### [DESCRIPTION OF THE TASK]
Would you set down every entry shown below, precisely as written?

Extracted data entries

···

/-- Column mask membership reads equality of shadows. [folklore] -/
theorem testBit_colM_iff_sh (hz : ClassHyp4 C z) {e i : ℕ} (he : C.validB e = true) (hi : C.validB i = true) :
    (C.colM e).testBit i = true ↔ sh (vtx4 C.k z i) = sh (vtx4 C.k z e) := by
  rw [testBit_colM_iff, sh_eq_iff_mod hz hi he]
  exact ⟨fun h => h.2, fun h => ⟨hi, h⟩⟩

/-- Universe bits are the valid indices. [folklore] -/
theorem testBit_univ_iff (C : Ctx4) (i : ℕ) : C.univ.testBit i = true ↔ C.validB i = true := by
  rw [Ctx4.univ, testBit_maskBelow, Bool.and_eq_true, decide_eq_true_eq]
  exact ⟨fun h => h.2, fun h => ⟨((validB_iff C i).1 h).1, h⟩⟩

/-- Rerouting-mask bits. [folklore] -/
theorem testBit_WR_iff (C : Ctx4) (i : ℕ) : C.WR.testBit i = true ↔ C.W.testBit i = true ∧ C.inRB i = true := by
  rw [Ctx4.WR, Nat.testBit_land, Bool.and_eq_true, testBit_maskBelow, Bool.and_eq_true, decide_eq_true_eq]
  constructor
  · rintro ⟨hW, -, hR⟩; exact ⟨hW, hR⟩
  · rintro ⟨hW, hR⟩
    have hv : C.validB i = true := by simp only [Ctx4.inRB, Bool.and_eq_true] at hR; exact hR.1.1.1.1.1.1.1.1
    exact ⟨hW, ((validB_iff C i).1 hv).1, hR⟩

/-- Window-mask bits. [folklore] -/
theorem testBit_win_iff (C : Ctx4) (i : ℕ) : C.win.testBit i = true ↔ C.inWinB i = true := by
  rw [Ctx4.win, testBit_maskBelow, Bool.and_eq_true, decide_eq_true_eq]
  constructor
  · rintro ⟨-, h⟩; exact h
  · intro h
    have hv : C.validB i = true := by simp only [Ctx4.inWinB, Bool.and_eq_true] at h; exact h.1.1
    exact ⟨((validB_iff C i).1 hv).1, h⟩

/-- Centre-mask bits. [folklore] -/
theorem testBit_cen_iff (C : Ctx4) (i : ℕ) : C.cen.testBit i = true ↔ C.cenB i = true := by
  rw [Ctx4.cen, testBit_maskBelow, Bool.and_eq_true, decide_eq_true_eq]
  constructor
  · rintro ⟨-, h⟩; exact h
  · intro h
    have hv : C.validB i = true := by simp only [Ctx4.cenB, Bool.and_eq_true] at h; exact h.1.1
    exact ⟨((validB_iff C i).1 hv).1, h⟩

/-- `inRB` implies validity. [folklore] -/
theorem validB_of_inRB {C : Ctx4} {i : ℕ} (h : C.inRB i = true) : C.validB i = true := by
  simp only [Ctx4.inRB, Bool.and_eq_true] at h; exact h.1.1.1.1.1.1.1.1

/-- `inRB` implies the radius-`4` digit bounds. [folklore] -/
theorem triNorm_le_four_of_inRB (hz : ClassHyp4 C z) {i : ℕ} (h : C.inRB i = true) : triNorm (sh (vtx4 C.k z i) - z) ≤ 4 := by
  have hv := validB_of_inRB h
  rw [show (4 : ℤ) = ((4 : ℕ) : ℤ) from rfl, triNorm_vtx_le_iff hz hv 4]
  simp only [Ctx4.inRB, Bool.and_eq_true, decide_eq_true_eq] at h
  omega

end Slab111.SK4

end Summit.CriticalPhenomena.PercolationContinuityZ3.Theorems.Transplant

end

···

### [SOLUTION FOR THIS EXERCISE]
/-- Column mask membership reads equality of shadows. [folklore] -/
theorem testBit_colM_iff_sh (hz : ClassHyp4 C z) {e i : ℕ} (he : C.validB e = true) (hi : C.validB i = true) :
    (C.colM e).testBit i = true ↔ sh (vtx4 C.k z i) = sh (vtx4 C.k z e) := by
  rw [testBit_colM_iff, sh_eq_iff_mod hz hi he]
  exact ⟨fun h => h.2, fun h => ⟨hi, h⟩⟩

/-- Universe bits are the valid indices. [folklore] -/
theorem testBit_univ_iff (C : Ctx4) (i : ℕ) : C.univ.testBit i = true ↔ C.validB i = true := by
  rw [Ctx4.univ, testBit_maskBelow, Bool.and_eq_true, decide_eq_true_eq]
  exact ⟨fun h => h.2, fun h => ⟨((validB_iff C i).1 h).1, h⟩⟩

/-- Rerouting-mask bits. [folklore] -/
theorem testBit_WR_iff (C : Ctx4) (i : ℕ) : C.WR.testBit i = true ↔ C.W.testBit i = true ∧ C.inRB i = true := by
  rw [Ctx4.WR, Nat.testBit_land, Bool.and_eq_true, testBit_maskBelow, Bool.and_eq_true, decide_eq_true_eq]
  constructor
  · rintro ⟨hW, -, hR⟩; exact ⟨hW, hR⟩
  · rintro ⟨hW, hR⟩
    have hv : C.validB i = true := by simp only [Ctx4.inRB, Bool.and_eq_true] at hR; exact hR.1.1.1.1.1.1.1.1
    exact ⟨hW, ((validB_iff C i).1 hv).1, hR⟩

/-- Window-mask bits. [folklore] -/
theorem testBit_win_iff (C : Ctx4) (i : ℕ) : C.win.testBit i = true ↔ C.inWinB i = true := by
  rw [Ctx4.win, testBit_maskBelow, Bool.and_eq_true, decide_eq_true_eq]
  constructor
  · rintro ⟨-, h⟩; exact h
  · intro h
    have hv : C.validB i = true := by simp only [Ctx4.inWinB, Bool.and_eq_true] at h; exact h.1.1
    exact ⟨((validB_iff C i).1 hv).1, h⟩

/-- Centre-mask bits. [folklore] -/
theorem testBit_cen_iff (C : Ctx4) (i : ℕ) : C.cen.testBit i = true ↔ C.cenB i = true := by
  rw [Ctx4.cen, testBit_maskBelow, Bool.and_eq_true, decide_eq_true_eq]
  constructor
  · rintro ⟨-, h⟩; exact h
  · intro h
    have hv : C.validB i = true := by simp only [Ctx4.cenB, Bool.and_eq_true] at h; exact h.1.1
    exact ⟨((validB_iff C i).1 hv).1, h⟩

/-- `inRB` implies validity. [folklore] -/
theorem validB_of_inRB {C : Ctx4} {i : ℕ} (h : C.inRB i = true) : C.validB i = true := by
  simp only [Ctx4.inRB, Bool.and_eq_true] at h; exact h.1.1.1.1.1.1.1.1

/-- `inRB` implies the radius-`4` digit bounds. [folklore] -/
theorem triNorm_le_four_of_inRB (hz : ClassHyp4 C z) {i : ℕ} (h : C.inRB i = true) : triNorm (sh (vtx4 C.k z i) - z) ≤ 4 := by
  have hv := validB_of_inRB h
  rw [show (4 : ℤ) = ((4 : ℕ) : ℤ) from rfl, triNorm_vtx_le_iff hz hv 4]
  simp only [Ctx4.inRB, Bool.and_eq_true, decide_eq_true_eq] at h
  omega

end Slab111.SK4

end Summit.CriticalPhenomena.PercolationContinuityZ3.Theorems.Transplant

end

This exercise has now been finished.